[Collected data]
/-- `(4,5) ∼ (2/3)·(4,3)`: `L3` (`[β(2/3,5/6)] ∼ (4/√3)·G`) against `L1` (`T₃ ∼ 2√3·G`). -/
theorem upper_unit_45 (L1 : Link₄₃) (L3 : Link₄₅) {U : IntegralRep 1} (hU : Pinned⟦(1:ℝ), (2/3:ℚ), (5/6:ℚ), U⟧)
    (hq : IsAlgebraic ℚ ((2:ℝ) / 3)) : Equivalent U (T₃.constMul ((2:ℝ) / 3) hq) := by
  obtain ⟨G, hGd, hGi⟩ := upper_exists_tailRep
  have hs : Real.sqrt 3 ≠ 0 := (Real.sqrt_pos.2 (by norm_num : (0:ℝ) < 3)).ne'
  have h4 : IsAlgebraic ℚ (4:ℝ) := by simpa using isAlgebraic_nat (R := ℚ) (A := ℝ) 4
  have h2 : IsAlgebraic ℚ (2:ℝ) := by simpa using isAlgebraic_nat (R := ℚ) (A := ℝ) 2
  have h23 : IsAlgebraic ℚ (2 * Real.sqrt 3) := h2.mul isAlgebraic_sqrt_three
  have h43 : IsAlgebraic ℚ (4 / Real.sqrt 3) := by simpa [div_eq_mul_inv] using h4.mul isAlgebraic_sqrt_three.inv
  have eU : Equivalent U (G.constMul (4 / Real.sqrt 3) h43) := by
    refine L3 U _ hU.1 (fun x hx => ?_) (by rw [IntegralRep.domain_constMul, hGd]) (fun x _ => ?_)
    · rw [hU.2 hx]
      norm_num
    · simp only [IntegralRep.integrand_constMul, hGi]
      ring
  refine upper_of_tail h43 h23 hq ?_ eU (upper_T₃_equivalent_tail hT₃ L1 hGd hGi h23)
  have h := Real.mul_self_sqrt (show (0:ℝ) ≤ 3 by norm_num)
  field_simp
  linear_combination 4 * h

/-- `(2,5) ∼ 2^{1/3}·(4,3)`: `L2` (`[β(1/3,5/6)] ∼ (3/2)2^{1/3}·[β(2/3,5/6)]`), then `(4,5)`. -/
theorem upper_unit_25 (L1 : Link₄₃) (L3 : Link₄₅) (L2 : Link₂₅) {U : IntegralRep 1} (hU : Pinned⟦(1:ℝ), (1/3:ℚ), (5/6:ℚ), U⟧)
    (hq : IsAlgebraic ℚ ((2:ℝ) / 3)) : Equivalent U (T₃.constMul ((2:ℝ) ^ (((1/3:ℚ)):ℝ)) (isAlgebraic_two_rpow (1/3))) := by
  obtain ⟨U₂, hU₂⟩ := exists_pinned 1 isAlgebraic_one (by norm_num : (0:ℚ) < 2/3) (by norm_num : (0:ℚ) < 5/6)
  have hκ : IsAlgebraic ℚ ((3 / 2 : ℝ) * (2:ℝ) ^ ((1:ℝ) / 3)) := by
    have h32 : IsAlgebraic ℚ ((3 / 2 : ℝ)) := by simpa using isAlgebraic_algebraMap (R := ℚ) (A := ℝ) (3 / 2 : ℚ)
    have h13 := isAlgebraic_two_rpow (1/3)
    norm_num at h13
    exact h32.mul h13
  have e₁ : Equivalent U (U₂.constMul ((3 / 2 : ℝ) * (2:ℝ) ^ ((1:ℝ) / 3)) hκ) := by
    refine L2 U _ hU.1 (fun x hx => ?_) (by rw [IntegralRep.domain_constMul, hU₂.1]) (fun x hx => ?_)
    · rw [hU.2 hx]
      norm_num
    · have hx' : x ∈ U₂.domain := by simpa using hx
      simp only [IntegralRep.integrand_constMul, hU₂.2 hx']
      norm_num
  have e₂ := (upper_unit_45 hT₃ L1 L3 hU₂ hq).constMul ((3 / 2 : ℝ) * (2:ℝ) ^ ((1:ℝ) / 3)) hκ
  refine e₁.trans (e₂.trans (of_sub_of_mem_relations_of_eqOn rfl fun x _ => ?_))
  simp only [IntegralRep.integrand_constMul, ← mul_assoc]
  congr 1
  norm_num
  ring

end Upper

[WHAT IS REQUIRED] Restate verbatim all lines from the start of the data through the line containing "have eU : Equivalent", with both ends kept.

[EXERCISE RESPONSE]
/-- `(4,5) ∼ (2/3)·(4,3)`: `L3` (`[β(2/3,5/6)] ∼ (4/√3)·G`) against `L1` (`T₃ ∼ 2√3·G`). -/
theorem upper_unit_45 (L1 : Link₄₃) (L3 : Link₄₅) {U : IntegralRep 1} (hU : Pinned⟦(1:ℝ), (2/3:ℚ), (5/6:ℚ), U⟧)
    (hq : IsAlgebraic ℚ ((2:ℝ) / 3)) : Equivalent U (T₃.constMul ((2:ℝ) / 3) hq) := by
  obtain ⟨G, hGd, hGi⟩ := upper_exists_tailRep
  have hs : Real.sqrt 3 ≠ 0 := (Real.sqrt_pos.2 (by norm_num : (0:ℝ) < 3)).ne'
  have h4 : IsAlgebraic ℚ (4:ℝ) := by simpa using isAlgebraic_nat (R := ℚ) (A := ℝ) 4
  have h2 : IsAlgebraic ℚ (2:ℝ) := by simpa using isAlgebraic_nat (R := ℚ) (A := ℝ) 2
  have h23 : IsAlgebraic ℚ (2 * Real.sqrt 3) := h2.mul isAlgebraic_sqrt_three
  have h43 : IsAlgebraic ℚ (4 / Real.sqrt 3) := by simpa [div_eq_mul_inv] using h4.mul isAlgebraic_sqrt_three.inv
  have eU : Equivalent U (G.constMul (4 / Real.sqrt 3) h43) := by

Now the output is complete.